/-- ★★★ **THE COMB TOWER'S LEVEL MASS OVER A PERIOD CELL, TWO SLOTS** (SPEC F-8 §2; the scalar gauge row DISPLAYED as `hrow`).  See the module docstring for the data; the
letters `m n g y lam` are the cell `√Σ`'s of `G^{lin}`, `N`, `G^{lin}`'s covariant gradient, `Ỹ`, and `Λ`'s covariant gradient over the level cells `{boxVec (N′L^{k−j}) t}`.
CONCLUSION: for every `l ≤ k`, `Σ_{t,κ} ‖Ũˡ(boxVec (N′L^{k−l}) t, κ) − 1‖² ≤ 2·A²·(ρˡ)² + 2·B²·((ρ⁻¹)ˡ)²`, `A`, `B` the closed letters of ✓F-8b-3 `full_two_slot_of_rows`.
[cite: Balaban1987RG1, (0.1), (0.4) pp.251–253; Balaban1985Averaging, Prop. 3 (122)–(126) p.36, (68)–(69) p.29] -/
theorem sum_cell_normSq_tild_le_two_slot (L N' k : ℕ) (hL : 1 ≤ L) (hN' : 0 < N') (U₀ U₁ : LSite d → Fin d → 𝔸ˣ)
    (hU₀ : IsPeriodic (N' * L ^ k) U₀) (hU₁ : IsPeriodic (N' * L ^ k) U₁)
    (hVu : ∀ j ≤ k, ∀ x μ, avgIter L U₀ j x μ ∈ unitaryUnits 𝔸) (hTu : ∀ j < k, ∀ x μ, tildIter L U₀ U₁ j x μ ∈ U1 𝔸)
    (α a μ : ℕ → ℝ) (hα0 : ∀ j, 0 ≤ α j) (hα24 : ∀ j < k, α j ≤ 1 / 24)
    (hα : ∀ j < k, ∀ (z : LSite d) (κ : Fin d) (r : Fin d → Fin L), ‖((Wcx L (avgIter L U₀ j) ((L : ℤ) • z) κ (boxVec L r) : 𝔸ˣ) : 𝔸) - 1‖ ≤ α j)
    (ha0 : ∀ j, 0 ≤ a j) (hplaq : ∀ j < k, ∀ (x : LSite d) (κ' μ' : Fin d), κ' ≠ μ' → ‖((hol (avgIter L U₀ j) x (plaqWord κ' μ') : 𝔸ˣ) : 𝔸) - 1‖ ≤ a j)
    (hμ0 : ∀ j, 0 ≤ μ j) (hμ72 : ∀ j < k, 72 * μ j ≤ 1)
    (Yt : ℕ → LSite d → Fin d → 𝔸) (hYt : ∀ (i : ℕ) (x : LSite d) (μ' : Fin d), Yt i x μ' = ((tildIter L U₀ U₁ i x μ' : 𝔸ˣ) : 𝔸) - 1)
    (hμ : ∀ j < k, ∀ (z : Fin d → Fin (N' * L ^ (k - (j + 1)))) (κ : Fin d), (2 * d + 2) * L * Real.sqrt (∑ s : Fin d → Fin L, ∑ ν : Fin d,
      (‖Yt j ((L : ℤ) • boxVec (N' * L ^ (k - (j + 1))) z + boxVec L s) ν‖ ^ 2
        + ‖Yt j ((L : ℤ) • boxVec (N' * L ^ (k - (j + 1))) z + (L : ℤ) • e κ + boxVec L s) ν‖ ^ 2)) ≤ μ j)
    (Glin Nn rem : ℕ → LSite d → Fin d → 𝔸) (Λ : ℕ → LSite d → 𝔸)
    (hrem : ∀ (j : ℕ) (z : LSite d) (κ : Fin d), rem j z κ = Yt (j + 1) z κ
      - (fderiv ℂ (eml : ((Fin d → Fin L) → 𝔸) → 𝔸) (fun r => ((Wcx L (avgIter L U₀ j) ((L : ℤ) • z) κ (boxVec L r) : 𝔸ˣ) : 𝔸))
            (fun r => tsum (avgIter L U₀ j) (Yt j) ((L : ℤ) • z) (gammaWord L κ (boxVec L r) ++ seg κ (-(L : ℤ)))
              * ((Wcx L (avgIter L U₀ j) ((L : ℤ) • z) κ (boxVec L r) : 𝔸ˣ) : 𝔸))
            * (((expUnit (Xavg L (avgIter L U₀ j) ((L : ℤ) • z) κ))⁻¹ : 𝔸ˣ) : 𝔸)
          + ((expUnit (Xavg L (avgIter L U₀ j) ((L : ℤ) • z) κ) : 𝔸ˣ) : 𝔸) * tsum (avgIter L U₀ j) (Yt j) ((L : ℤ) • z) (seg κ (L : ℤ))
            * (((expUnit (Xavg L (avgIter L U₀ j) ((L : ℤ) • z) κ))⁻¹ : 𝔸ˣ) : 𝔸)))
    (hG0 : Glin 0 = Yt 0) (hN0 : Nn 0 = 0) (hΛ0 : ∀ z, Λ 0 z = 0)
    (hGlin : ∀ (j : ℕ) (z : LSite d) (κ : Fin d), Glin (j + 1) z κ
      = (fderiv ℂ (eml : ((Fin d → Fin L) → 𝔸) → 𝔸) (fun r => ((Wcx L (avgIter L U₀ j) ((L : ℤ) • z) κ (boxVec L r) : 𝔸ˣ) : 𝔸))
            (fun r => tsum (avgIter L U₀ j) (Glin j) ((L : ℤ) • z) (gammaWord L κ (boxVec L r) ++ seg κ (-(L : ℤ)))
              * ((Wcx L (avgIter L U₀ j) ((L : ℤ) • z) κ (boxVec L r) : 𝔸ˣ) : 𝔸))
            * (((expUnit (Xavg L (avgIter L U₀ j) ((L : ℤ) • z) κ))⁻¹ : 𝔸ˣ) : 𝔸)
          + ((expUnit (Xavg L (avgIter L U₀ j) ((L : ℤ) • z) κ) : 𝔸ˣ) : 𝔸) * tsum (avgIter L U₀ j) (Glin j) ((L : ℤ) • z) (seg κ (L : ℤ))
            * (((expUnit (Xavg L (avgIter L U₀ j) ((L : ℤ) • z) κ))⁻¹ : 𝔸ˣ) : 𝔸))
        - (FhatCov L (avgIter L U₀ j) (Glin j) ((L : ℤ) • z) - conjR (avgIter L U₀ (j + 1) z κ) (FhatCov L (avgIter L U₀ j) (Glin j) ((L : ℤ) • (z + e κ)))))
    (hNn : ∀ (j : ℕ) (z : LSite d) (κ : Fin d), Nn (j + 1) z κ
      = (fderiv ℂ (eml : ((Fin d → Fin L) → 𝔸) → 𝔸) (fun r => ((Wcx L (avgIter L U₀ j) ((L : ℤ) • z) κ (boxVec L r) : 𝔸ˣ) : 𝔸))
            (fun r => tsum (avgIter L U₀ j) (Nn j) ((L : ℤ) • z) (gammaWord L κ (boxVec L r) ++ seg κ (-(L : ℤ)))
              * ((Wcx L (avgIter L U₀ j) ((L : ℤ) • z) κ (boxVec L r) : 𝔸ˣ) : 𝔸))
            * (((expUnit (Xavg L (avgIter L U₀ j) ((L : ℤ) • z) κ))⁻¹ : 𝔸ˣ) : 𝔸)
          + ((expUnit (Xavg L (avgIter L U₀ j) ((L : ℤ) • z) κ) : 𝔸ˣ) : 𝔸) * tsum (avgIter L U₀ j) (Nn j) ((L : ℤ) • z) (seg κ (L : ℤ))
            * (((expUnit (Xavg L (avgIter L U₀ j) ((L : ℤ) • z) κ))⁻¹ : 𝔸ˣ) : 𝔸))
        - (FhatCov L (avgIter L U₀ j) (Nn j) ((L : ℤ) • z) - conjR (avgIter L U₀ (j + 1) z κ) (FhatCov L (avgIter L U₀ j) (Nn j) ((L : ℤ) • (z + e κ))))
        + rem j z κ)
    (hΛs : ∀ (j : ℕ) (z : LSite d), Λ (j + 1) z = FhatCov L (avgIter L U₀ j) (Glin j + Nn j) ((L : ℤ) • z) + Λ j ((L : ℤ) • z))
    (m n g y lam : ℕ → ℝ)
    (hm : ∀ j, m j = Real.sqrt (∑ t : Fin d → Fin (N' * L ^ (k - j)), ∑ μ' : Fin d, ‖Glin j (boxVec (N' * L ^ (k - j)) t) μ'‖ ^ 2))
    (hn : ∀ j, n j = Real.sqrt (∑ t : Fin d → Fin (N' * L ^ (k - j)), ∑ μ' : Fin d, ‖Nn j (boxVec (N' * L ^ (k - j)) t) μ'‖ ^ 2))
    (hy : ∀ j, y j = Real.sqrt (∑ t : Fin d → Fin (N' * L ^ (k - j)), ∑ μ' : Fin d, ‖Yt j (boxVec (N' * L ^ (k - j)) t) μ'‖ ^ 2))
    (hg : ∀ j, g j = Real.sqrt (∑ t : Fin d → Fin (N' * L ^ (k - j)), ∑ κ : Fin d, ∑ ν : Fin d,
      ‖conjR (avgIter L U₀ j (boxVec (N' * L ^ (k - j)) t) ν) (Glin j (boxVec (N' * L ^ (k - j)) t + e ν) κ) - Glin j (boxVec (N' * L ^ (k - j)) t) κ‖ ^ 2))
    (hlam : ∀ j, lam j = Real.sqrt (∑ t : Fin d → Fin (N' * L ^ (k - j)), ∑ κ : Fin d,
      ‖Λ j (boxVec (N' * L ^ (k - j)) t) - conjR (avgIter L U₀ j (boxVec (N' * L ^ (k - j)) t) κ) (Λ j (boxVec (N' * L ^ (k - j)) t + e κ))‖ ^ 2))
    {ρ θ' θg θ₂ ΘM wG wN wS cA cB0 cB1 : ℝ} (hρ0 : 0 < ρ) (hρ1 : ρ < 1)
    (hρm : Real.sqrt ((L : ℝ) ^ 2 * ((L : ℝ) ^ d)⁻¹) = ρ) (hρg : Real.sqrt ((L : ℝ) ^ 4 * ((L : ℝ) ^ d)⁻¹) = ρ⁻¹)
    (hθ' : 0 ≤ θ') (hθg : 0 ≤ θg) (hθ₂ : 0 ≤ θ₂) (hΘM : 0 ≤ ΘM) (hwG : 0 ≤ wG) (hwN : 0 ≤ wN) (hwS : 0 ≤ wS) (hcA : 0 ≤ cA) (hcB0 : 0 ≤ cB0)
    (hcB1 : 0 ≤ cB1) (wM : ℕ → ℝ) (hwM0 : ∀ j, 0 ≤ wM j) (hwMgeo : ∀ j < k, wM j ≤ ΘM * ρ ^ (4 * (k - j)))
    (hκgeo : ∀ j < k, 210 * ((2 * d + 2) * L) * α j * Real.sqrt (2 * d) ≤ θ' * ρ ^ (4 * (k - j)))
    (hKgeo : ∀ j < k, (24 * α j + 8 * (((d : ℝ) + 2) * L) ^ 2 * a j) * Real.sqrt (d * ((L : ℝ) ^ 2 * ((L : ℝ) ^ d)⁻¹))
      + 210 * ((2 * d + 2) * L) * α j * Real.sqrt (8 * (d : ℝ) ^ 2) ≤ θg * ρ ^ (4 * (k - j)))
    (hσgeo : ∀ j < k, 260 * μ j * ((2 * d + 2) * L) * Real.sqrt (2 * d) ≤ θ₂ * ρ ^ (2 * (k - j)))
    (hrow : ∀ j ≤ k, lam j ^ 2 ≤ ∑ i ∈ Finset.range j, (ρ⁻¹) ^ (j - i) * (wG * g i ^ 2 + wN * n i ^ 2 + wM i * (m i ^ 2 + n i ^ 2)
      + wS * (260 * μ i * ((2 * d + 2) * L) * Real.sqrt (2 * d)) ^ 2 * (m i + n i + lam i) ^ 2))
    (hsmall : Real.exp (θ' * (ρ ^ 3 / (1 - ρ ^ 4))) * θ₂ * (1 + cB1) * (ρ ^ 3 / (1 - ρ ^ 4)) ≤ 1 / 2)
    (hsmallS : 12 * wS * θ₂ ^ 2 * (ρ / (1 - ρ)) ≤ 1 / 2)
    (hcB0sq : 2 * wG * (g 0 + θg * Real.exp (θ' * (ρ ^ 3 / (1 - ρ ^ 4))) * m 0 * ρ ^ (2 * k) * (ρ ^ 3 / (1 - ρ ^ 2))) ^ 2 * (ρ / (1 - ρ)) ≤ cB0 ^ 2)
    (hcB1sq : 2 * (wN * (ρ / (1 - ρ)) + (ΘM + 3 * wS * θ₂ ^ 2) * (ρ ^ 5 / (1 - ρ ^ 5))) ≤ cB1 ^ 2)
    (hcAsq : 2 * ((ΘM + 3 * wS * θ₂ ^ 2) * (Real.exp (θ' * (ρ ^ 3 / (1 - ρ ^ 4))) * m 0) ^ 2) * (ρ / (1 - ρ)) ≤ cA ^ 2) :
    ∀ l ≤ k, ∑ t : Fin d → Fin (N' * L ^ (k - l)), ∑ κ : Fin d, ‖((tildIter L U₀ U₁ l (boxVec (N' * L ^ (k - l)) t) κ : 𝔸ˣ) : 𝔸) - 1‖ ^ 2
      ≤ 2 * ((Real.exp (θ' * (ρ ^ 3 / (1 - ρ ^ 4))) * m 0
              + 2 * Real.exp (θ' * (ρ ^ 3 / (1 - ρ ^ 4))) * θ₂ * (Real.exp (θ' * (ρ ^ 3 / (1 - ρ ^ 4))) * m 0 + cA) * (ρ / (1 - ρ ^ 2))
              + (cA + cB1 * (2 * Real.exp (θ' * (ρ ^ 3 / (1 - ρ ^ 4))) * θ₂ * (Real.exp (θ' * (ρ ^ 3 / (1 - ρ ^ 4))) * m 0 + cA) * (ρ / (1 - ρ ^ 2))))) ^ 2
            * (ρ ^ l) ^ 2)
        + 2 * ((2 * Real.exp (θ' * (ρ ^ 3 / (1 - ρ ^ 4))) * θ₂ * cB0 * (ρ ^ 3 / (1 - ρ ^ 4))
            + (cB0 + cB1 * (2 * Real.exp (θ' * (ρ ^ 3 / (1 - ρ ^ 4))) * θ₂ * cB0 * (ρ ^ 3 / (1 - ρ ^ 4))))) ^ 2 * ((ρ⁻¹) ^ l) ^ 2) := by
  -- periods
  set Nc : ℕ → ℕ := fun j => N' * L ^ (k - j) with hNc
  have hL0 : 0 < L := hL
  have hNc0 : ∀ j, 0 < Nc j := fun j => by simp only [hNc]; positivity
  have hNcs : ∀ j < k, Nc j = Nc (j + 1) * L := fun j hj => by simp only [hNc]; exact period_tower_step N' L k j hj
  -- periodicity of the level objects
  have hVper : ∀ j ≤ k, IsPeriodic (Nc j) (avgIter L U₀ j) := fun j hj => avgIter_isPeriodic_level L N' k hU₀ hj
  have hYper : ∀ j ≤ k, IsPeriodic (Nc j) (Yt j) := fun j hj => tildField_isPeriodic L N' k hU₀ hU₁ Yt hYt hj
  have hremper : ∀ j < k, IsPeriodic (Nc (j + 1)) (rem j) := fun j hj =>
    rem_isPeriodic L (Nc j) (Nc (j + 1)) (hNcs j hj) (avgIter L U₀ j) (hVper j hj.le) (Yt j) (Yt (j + 1)) (hYper j hj.le) (hYper (j + 1) hj) (rem j)
      (hrem j)
  have hY0per : IsPeriodic (Nc 0) (Yt 0) := hYper 0 (Nat.zero_le _)
  -- the three families are periodic (✓F-8b-1)
  have hCM : ∀ (j : ℕ) (X X' : LSite d → Fin d → 𝔸) (y : LSite d),
      (fun (j : ℕ) (X : LSite d → Fin d → 𝔸) (y : LSite d) => FhatCov L (avgIter L U₀ j) X ((L : ℤ) • y)) j (X + X') y
        = (fun (j : ℕ) (X : LSite d → Fin d → 𝔸) (y : LSite d) => FhatCov L (avgIter L U₀ j) X ((L : ℤ) • y)) j X y
          + (fun (j : ℕ) (X : LSite d → Fin d → 𝔸) (y : LSite d) => FhatCov L (avgIter L U₀ j) X ((L : ℤ) • y)) j X' y :=
    fun j X X' y => cornerCharge_add L U₀ j X X' y
  have hGt := sourced_recursion_of_split L U₀ (fun j X y => FhatCov L (avgIter L U₀ j) X ((L : ℤ) • y)) hCM rem Glin Nn hGlin hNn
  have hGtper : ∀ j ≤ k, IsPeriodic (Nc j) (Glin j + Nn j) ∧ IsPeriodic (Nc j) (Λ j) := by
    refine isPeriodic_sourced_families L Nc k hNcs (fun j => avgIter L U₀ j) hVper rem hremper (fun j => Glin j + Nn j) Λ ?_ hΛ0
      (fun j z κ => hGt j z κ) hΛs
    show IsPeriodic (Nc 0) (Glin 0 + Nn 0)
    rw [hG0, hN0, add_zero]; exact hY0per
  obtain ⟨Λl, hΛl0, hΛls⟩ := exists_gauge_family L (fun j X y => FhatCov L (avgIter L U₀ j) X ((L : ℤ) • y)) Glin
  have hGlper : ∀ j ≤ k, IsPeriodic (Nc j) (Glin j) := fun j hj =>
    (isPeriodic_sourced_families L Nc k hNcs (fun j => avgIter L U₀ j) hVper (fun _ _ _ => 0) (fun _ _ _ _ => rfl) Glin Λl
      (by rw [hG0]; exact hY0per) hΛl0 (fun j z κ => by rw [hGlin, add_zero]) hΛls j hj).1
  have hNper : ∀ j ≤ k, IsPeriodic (Nc j) (Nn j) := fun j hj => by
    have h1 := (hGtper j hj).1
    have h2 := hGlper j hj
    intro x m'
    have := h1 x m'
    rw [Pi.add_apply, Pi.add_apply, h2 x m'] at this
    exact add_left_cancel this
  -- the structure identity (✓F-7a) below the unit loop window
  have hW : ∀ j < k, ∀ (z : LSite d) (κ : Fin d) (r : Fin d → Fin L), ‖((Wcx L (avgIter L U₀ j) ((L : ℤ) • z) κ (boxVec L r) : 𝔸ˣ) : 𝔸) - 1‖ < 1 :=
    fun j hj z κ r => (hα j hj z κ r).trans_lt (by linarith [hα24 j hj])
  have hstruct := sourced_cornerComb_structure L U₀ k hW Yt rem (fun j z κ => by rw [hrem]; abel)
    (fun j X y => FhatCov L (avgIter L U₀ j) X ((L : ℤ) • y)) (fun j => Glin j + Nn j) Λ (by funext z κ; rw [Pi.add_apply, hG0, hN0]; simp) hΛ0
    (fun j z κ => hGt j z κ) hΛs
  -- nonnegativity of the letters
  have hm0' : ∀ j, 0 ≤ m j := fun j => by rw [hm]; exact Real.sqrt_nonneg _
  have hn0' : ∀ j, 0 ≤ n j := fun j => by rw [hn]; exact Real.sqrt_nonneg _
  have hg0' : ∀ j, 0 ≤ g j := fun j => by rw [hg]; exact Real.sqrt_nonneg _
  have hy0' : ∀ j, 0 ≤ y j := fun j => by rw [hy]; exact Real.sqrt_nonneg _
  have hlam0 : ∀ j, 0 ≤ lam j := fun j => by rw [hlam]; exact Real.sqrt_nonneg _
  have hn00 : n 0 = 0 := by rw [hn, hN0]; simp
  -- coordinate periodicity at the fine period `Nc (j+1) * L`
  have hcoord : ∀ {X : LSite d → Fin d → 𝔸} {j : ℕ}, j < k → IsPeriodic (Nc j) X →
      ∀ (x : LSite d) (κ μ' : Fin d), X (x + ((Nc (j + 1) * L : ℕ) : ℤ) • e κ) μ' = X x μ' := by
    intro X j hj hX x κ μ'
    rw [← hNcs j hj]; exact apply_add_period_of_isPeriodic hX x κ μ'
  have hcoordU : ∀ {j : ℕ}, j < k → ∀ (x : LSite d) (κ μ' : Fin d),
      avgIter L U₀ j (x + ((Nc (j + 1) * L : ℕ) : ℤ) • e κ) μ' = avgIter L U₀ j x μ' := by
    intro j hj x κ μ'
    rw [← hNcs j hj]; exact apply_add_period_of_isPeriodic (hVper j hj.le) x κ μ'
  -- ★ the four rows, level by level
  have hmrec : ∀ j < k, m (j + 1) ≤ (ρ + 210 * ((2 * d + 2) * L) * α j * Real.sqrt (2 * d)) * m j := by
    intro j hj
    haveI : NeZero (Nc (j + 1)) := ⟨(hNc0 (j + 1)).ne'⟩
    have h := sqrt_mass_lin_step_le L (Nc (j + 1)) hL U₀ j (hVu j hj.le) (Glin j) (Glin (j + 1)) (hcoord hj (hGlper j hj.le)) (hα0 j) (hα24 j hj)
      (fun z κ r => hα j hj _ κ r) (hGlin j)
    rw [hρm, sum_boxVec_congr (hNcs j hj).symm (fun x => ∑ ν : Fin d, ‖Glin j x ν‖ ^ 2)] at h
    rw [hm, hm]; exact h
  have hnrec : ∀ j < k, n (j + 1) ≤ (ρ + 210 * ((2 * d + 2) * L) * α j * Real.sqrt (2 * d)) * n j
      + 260 * μ j * ((2 * d + 2) * L) * Real.sqrt (2 * d) * y j := by
    intro j hj
    haveI : NeZero (Nc (j + 1)) := ⟨(hNc0 (j + 1)).ne'⟩
    have h := sqrt_mass_sourced_step_le L (Nc (j + 1)) hL U₀ U₁ j (hVu j hj.le) (hTu j hj) Yt hYt (Nn j) (Nn (j + 1)) (hcoord hj (hNper j hj.le))
      (hcoord hj (hYper j hj.le)) (hα0 j) (hα24 j hj) (fun z κ r => hα j hj _ κ r) (hμ0 j) (hμ72 j hj) (hμ j hj) (rem j) (hrem j) (hNn j)
    rw [hρm, sum_boxVec_congr (hNcs j hj).symm (fun x => ∑ ν : Fin d, ‖Nn j x ν‖ ^ 2),
      sum_boxVec_congr (hNcs j hj).symm (fun x => ∑ ν : Fin d, ‖Yt j x ν‖ ^ 2)] at h
    rw [hn, hn, hy]; exact h
  have hgrec : ∀ j < k, g (j + 1) ≤ ρ⁻¹ * g j + ((24 * α j + 8 * (((d : ℝ) + 2) * L) ^ 2 * a j) * Real.sqrt (d * ((L : ℝ) ^ 2 * ((L : ℝ) ^ d)⁻¹))
      + 210 * ((2 * d + 2) * L) * α j * Real.sqrt (8 * (d : ℝ) ^ 2)) * m j := by
    intro j hj
    haveI : NeZero (Nc (j + 1)) := ⟨(hNc0 (j + 1)).ne'⟩
    have h := sqrt_grad_lin_step_le L (Nc (j + 1)) hL U₀ j (hVu j hj.le) (hcoordU hj) (ha0 j) (hplaq j hj) (hα0 j) (hα24 j hj) (hα j hj)
      (Glin j) (Glin (j + 1)) (hcoord hj (hGlper j hj.le)) (hGlin j)
    rw [hρg, sum_boxVec_congr (hNcs j hj).symm (fun x => ∑ κ : Fin d, ∑ ν : Fin d, ‖conjR (avgIter L U₀ j x ν) (Glin j (x + e ν) κ) - Glin j x κ‖ ^ 2),
      sum_boxVec_congr (hNcs j hj).symm (fun x => ∑ ν : Fin d, ‖Glin j x ν‖ ^ 2)] at h
    rw [hg, hg, hm]; exact h
  have hyle : ∀ j ≤ k, y j ≤ m j + n j + lam j := by
    intro j hj
    have h := sqrt_mass_full_le (Nc j) (avgIter L U₀ j) (Yt j) (Glin j) (Nn j) (Λ j) (fun z κ => by
      have := hstruct j hj z κ; rw [Pi.add_apply] at this; exact this)
    rw [hy, hm, hn, hlam]; exact h
  -- ★ the scalar top knit (✓F-8b-3)
  have hts := full_two_slot_of_rows hρ0 hρ1 hθ' hθg hθ₂ hΘM hwG hwN hwS hcA hcB0 hcB1
    (fun j => 210 * ((2 * d + 2) * L) * α j * Real.sqrt (2 * d))
    (fun j => (24 * α j + 8 * (((d : ℝ) + 2) * L) ^ 2 * a j) * Real.sqrt (d * ((L : ℝ) ^ 2 * ((L : ℝ) ^ d)⁻¹)) + 210 * ((2 * d + 2) * L) * α j * Real.sqrt (8 * (d : ℝ) ^ 2))
    (fun j => 260 * μ j * ((2 * d + 2) * L) * Real.sqrt (2 * d)) m n g y lam wM
    (fun j => by have := hα0 j; positivity) (fun j => by have := hα0 j; have := ha0 j; positivity) (fun j => by have := hμ0 j; positivity)
    hm0' hn0' hg0' hlam0 hwM0 hκgeo hKgeo hσgeo hwMgeo hmrec hgrec hn00 hnrec hyle hrow hsmall hsmallS hcB0sq hcB1sq hcAsq
  intro l hl
  have h2 := sq_two_slot_of_le (hy0' l) (hts l hl)
  have hyl : y l ^ 2 = ∑ t : Fin d → Fin (N' * L ^ (k - l)), ∑ κ : Fin d, ‖((tildIter L U₀ U₁ l (boxVec (N' * L ^ (k - l)) t) κ : 𝔸ˣ) : 𝔸) - 1‖ ^ 2 := by
    rw [hy, Real.sq_sqrt (by positivity)]
    simp_rw [hYt]
  rw [hyl] at h2
  exact h2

◆ ◆ ◆ ◆

▶ [WORK REQUEST]:
For the records above, state how many lines include the string "hwMgeo", giving the number and nothing else.

▶ [WRITTEN SOLUTION]:
2